*** Supplied information Section Begins ***
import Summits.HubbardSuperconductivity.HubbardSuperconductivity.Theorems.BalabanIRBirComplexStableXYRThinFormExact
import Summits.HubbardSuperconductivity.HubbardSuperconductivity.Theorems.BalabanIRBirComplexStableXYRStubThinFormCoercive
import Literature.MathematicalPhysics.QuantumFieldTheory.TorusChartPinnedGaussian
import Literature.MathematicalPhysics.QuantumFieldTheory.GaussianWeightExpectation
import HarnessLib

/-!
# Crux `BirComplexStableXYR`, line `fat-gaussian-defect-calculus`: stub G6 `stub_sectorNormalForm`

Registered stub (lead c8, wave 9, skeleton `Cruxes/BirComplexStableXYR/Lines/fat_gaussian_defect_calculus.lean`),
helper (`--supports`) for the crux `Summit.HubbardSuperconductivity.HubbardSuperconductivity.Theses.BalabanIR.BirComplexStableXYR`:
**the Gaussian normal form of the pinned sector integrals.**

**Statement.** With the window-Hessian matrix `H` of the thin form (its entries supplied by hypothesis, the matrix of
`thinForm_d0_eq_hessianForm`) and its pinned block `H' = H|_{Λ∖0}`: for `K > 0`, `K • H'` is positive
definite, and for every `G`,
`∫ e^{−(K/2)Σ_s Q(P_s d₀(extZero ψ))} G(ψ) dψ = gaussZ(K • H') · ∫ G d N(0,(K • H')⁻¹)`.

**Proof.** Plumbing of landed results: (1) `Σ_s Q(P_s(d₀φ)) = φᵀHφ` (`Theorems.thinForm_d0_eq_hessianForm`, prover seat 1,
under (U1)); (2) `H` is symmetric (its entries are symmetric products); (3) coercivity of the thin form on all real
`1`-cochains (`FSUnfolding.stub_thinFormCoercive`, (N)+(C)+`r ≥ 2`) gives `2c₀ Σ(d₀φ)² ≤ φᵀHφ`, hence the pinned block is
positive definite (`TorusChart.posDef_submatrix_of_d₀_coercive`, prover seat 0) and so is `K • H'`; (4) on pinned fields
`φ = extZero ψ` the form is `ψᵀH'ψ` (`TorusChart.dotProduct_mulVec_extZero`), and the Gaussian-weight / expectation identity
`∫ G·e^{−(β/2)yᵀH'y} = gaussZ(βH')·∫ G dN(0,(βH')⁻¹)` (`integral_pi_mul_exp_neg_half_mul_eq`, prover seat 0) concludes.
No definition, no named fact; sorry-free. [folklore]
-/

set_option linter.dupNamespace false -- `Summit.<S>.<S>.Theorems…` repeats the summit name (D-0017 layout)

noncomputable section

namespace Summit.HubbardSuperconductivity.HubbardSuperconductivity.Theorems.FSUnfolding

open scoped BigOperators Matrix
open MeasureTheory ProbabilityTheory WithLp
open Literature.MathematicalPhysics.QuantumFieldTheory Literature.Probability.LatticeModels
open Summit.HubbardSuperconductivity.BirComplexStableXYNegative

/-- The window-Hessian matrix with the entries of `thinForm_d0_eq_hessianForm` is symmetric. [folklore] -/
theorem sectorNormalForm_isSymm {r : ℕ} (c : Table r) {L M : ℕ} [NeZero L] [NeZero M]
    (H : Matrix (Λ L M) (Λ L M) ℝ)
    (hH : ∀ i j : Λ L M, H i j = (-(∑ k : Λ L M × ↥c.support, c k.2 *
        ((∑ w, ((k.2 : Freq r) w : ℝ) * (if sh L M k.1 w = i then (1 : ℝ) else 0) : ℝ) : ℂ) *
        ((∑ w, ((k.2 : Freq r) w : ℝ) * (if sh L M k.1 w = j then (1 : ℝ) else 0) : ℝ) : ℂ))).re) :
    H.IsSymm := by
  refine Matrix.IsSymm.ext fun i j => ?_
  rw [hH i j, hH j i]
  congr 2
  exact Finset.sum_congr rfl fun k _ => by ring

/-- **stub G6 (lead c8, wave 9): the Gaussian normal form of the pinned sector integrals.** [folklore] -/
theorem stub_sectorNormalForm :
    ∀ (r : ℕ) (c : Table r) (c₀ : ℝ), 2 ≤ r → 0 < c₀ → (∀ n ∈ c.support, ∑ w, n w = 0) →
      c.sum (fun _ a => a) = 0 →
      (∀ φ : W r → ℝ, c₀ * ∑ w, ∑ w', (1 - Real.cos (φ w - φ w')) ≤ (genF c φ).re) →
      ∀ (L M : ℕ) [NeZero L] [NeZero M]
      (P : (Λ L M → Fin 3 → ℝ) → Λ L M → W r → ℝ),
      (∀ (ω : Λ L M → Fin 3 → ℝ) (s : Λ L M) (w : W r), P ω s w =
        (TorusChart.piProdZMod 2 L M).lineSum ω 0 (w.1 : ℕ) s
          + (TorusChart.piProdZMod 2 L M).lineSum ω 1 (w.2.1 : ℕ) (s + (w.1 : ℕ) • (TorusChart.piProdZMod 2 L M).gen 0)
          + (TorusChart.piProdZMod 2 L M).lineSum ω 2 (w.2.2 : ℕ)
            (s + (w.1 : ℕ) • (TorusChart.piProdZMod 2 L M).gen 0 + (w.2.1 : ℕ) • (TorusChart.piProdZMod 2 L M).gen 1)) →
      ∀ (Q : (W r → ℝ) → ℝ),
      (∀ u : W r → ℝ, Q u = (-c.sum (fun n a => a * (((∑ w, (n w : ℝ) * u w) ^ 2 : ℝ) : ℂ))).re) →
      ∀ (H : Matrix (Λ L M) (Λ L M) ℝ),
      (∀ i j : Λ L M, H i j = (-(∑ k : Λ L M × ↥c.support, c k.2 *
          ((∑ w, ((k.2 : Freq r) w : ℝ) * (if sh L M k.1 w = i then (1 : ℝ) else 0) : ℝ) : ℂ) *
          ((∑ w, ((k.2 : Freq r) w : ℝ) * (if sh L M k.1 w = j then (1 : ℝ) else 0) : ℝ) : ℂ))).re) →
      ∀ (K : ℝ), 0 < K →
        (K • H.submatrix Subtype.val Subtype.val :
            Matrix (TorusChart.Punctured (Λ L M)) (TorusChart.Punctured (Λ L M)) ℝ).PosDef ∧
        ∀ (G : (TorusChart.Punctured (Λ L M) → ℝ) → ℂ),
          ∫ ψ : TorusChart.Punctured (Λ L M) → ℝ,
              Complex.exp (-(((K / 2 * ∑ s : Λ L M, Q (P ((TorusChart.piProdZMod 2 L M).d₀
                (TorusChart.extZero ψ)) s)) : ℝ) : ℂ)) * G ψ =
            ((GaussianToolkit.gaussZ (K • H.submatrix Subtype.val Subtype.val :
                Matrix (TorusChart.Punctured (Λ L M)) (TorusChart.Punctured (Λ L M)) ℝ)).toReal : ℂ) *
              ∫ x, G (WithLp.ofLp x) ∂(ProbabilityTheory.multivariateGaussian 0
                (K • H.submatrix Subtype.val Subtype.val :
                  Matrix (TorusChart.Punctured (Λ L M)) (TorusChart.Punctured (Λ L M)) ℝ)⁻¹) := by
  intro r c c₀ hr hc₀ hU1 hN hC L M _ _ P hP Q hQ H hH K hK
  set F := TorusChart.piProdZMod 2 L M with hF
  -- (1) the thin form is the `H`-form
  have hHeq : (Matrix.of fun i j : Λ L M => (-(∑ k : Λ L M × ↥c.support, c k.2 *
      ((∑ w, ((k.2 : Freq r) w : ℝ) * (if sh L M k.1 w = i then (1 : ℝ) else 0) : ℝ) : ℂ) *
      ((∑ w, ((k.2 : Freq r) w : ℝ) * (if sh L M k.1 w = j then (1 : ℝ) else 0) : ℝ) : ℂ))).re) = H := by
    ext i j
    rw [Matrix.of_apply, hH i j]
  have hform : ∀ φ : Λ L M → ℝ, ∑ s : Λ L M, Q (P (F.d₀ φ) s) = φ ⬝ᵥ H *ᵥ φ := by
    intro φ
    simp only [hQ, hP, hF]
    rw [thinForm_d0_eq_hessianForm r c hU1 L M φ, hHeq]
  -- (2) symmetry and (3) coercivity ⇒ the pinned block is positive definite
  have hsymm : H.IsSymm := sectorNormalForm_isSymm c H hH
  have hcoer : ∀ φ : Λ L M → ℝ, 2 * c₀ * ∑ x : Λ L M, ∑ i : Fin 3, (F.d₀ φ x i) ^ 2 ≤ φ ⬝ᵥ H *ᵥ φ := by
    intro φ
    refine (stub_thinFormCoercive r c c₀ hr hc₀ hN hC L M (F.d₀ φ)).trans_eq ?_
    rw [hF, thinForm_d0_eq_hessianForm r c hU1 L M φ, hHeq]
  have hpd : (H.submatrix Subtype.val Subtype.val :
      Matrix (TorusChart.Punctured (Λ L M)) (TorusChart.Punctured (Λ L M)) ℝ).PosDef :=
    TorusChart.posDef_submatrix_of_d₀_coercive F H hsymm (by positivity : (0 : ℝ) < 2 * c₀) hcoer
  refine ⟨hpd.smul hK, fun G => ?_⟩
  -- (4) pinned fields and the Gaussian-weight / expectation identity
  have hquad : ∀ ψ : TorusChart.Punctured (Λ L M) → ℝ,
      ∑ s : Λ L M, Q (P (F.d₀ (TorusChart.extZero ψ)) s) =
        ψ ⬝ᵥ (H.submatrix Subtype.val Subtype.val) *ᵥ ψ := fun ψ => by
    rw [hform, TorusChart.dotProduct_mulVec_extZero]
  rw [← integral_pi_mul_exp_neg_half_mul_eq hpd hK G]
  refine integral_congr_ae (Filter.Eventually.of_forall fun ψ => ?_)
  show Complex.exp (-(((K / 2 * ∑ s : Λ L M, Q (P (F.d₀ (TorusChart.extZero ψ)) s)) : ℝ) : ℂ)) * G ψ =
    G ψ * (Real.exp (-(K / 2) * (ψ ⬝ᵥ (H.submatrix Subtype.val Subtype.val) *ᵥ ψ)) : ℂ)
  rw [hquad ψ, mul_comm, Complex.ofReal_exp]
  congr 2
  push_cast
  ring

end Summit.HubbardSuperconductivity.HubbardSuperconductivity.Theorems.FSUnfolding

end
*** Supplied information Section Ends ***
▸ Task requirements: Search the records for lines holding the word "ring", then copy each line you find.

▸ Final answer:
  exact Finset.sum_congr rfl fun k _ => by ring
  ring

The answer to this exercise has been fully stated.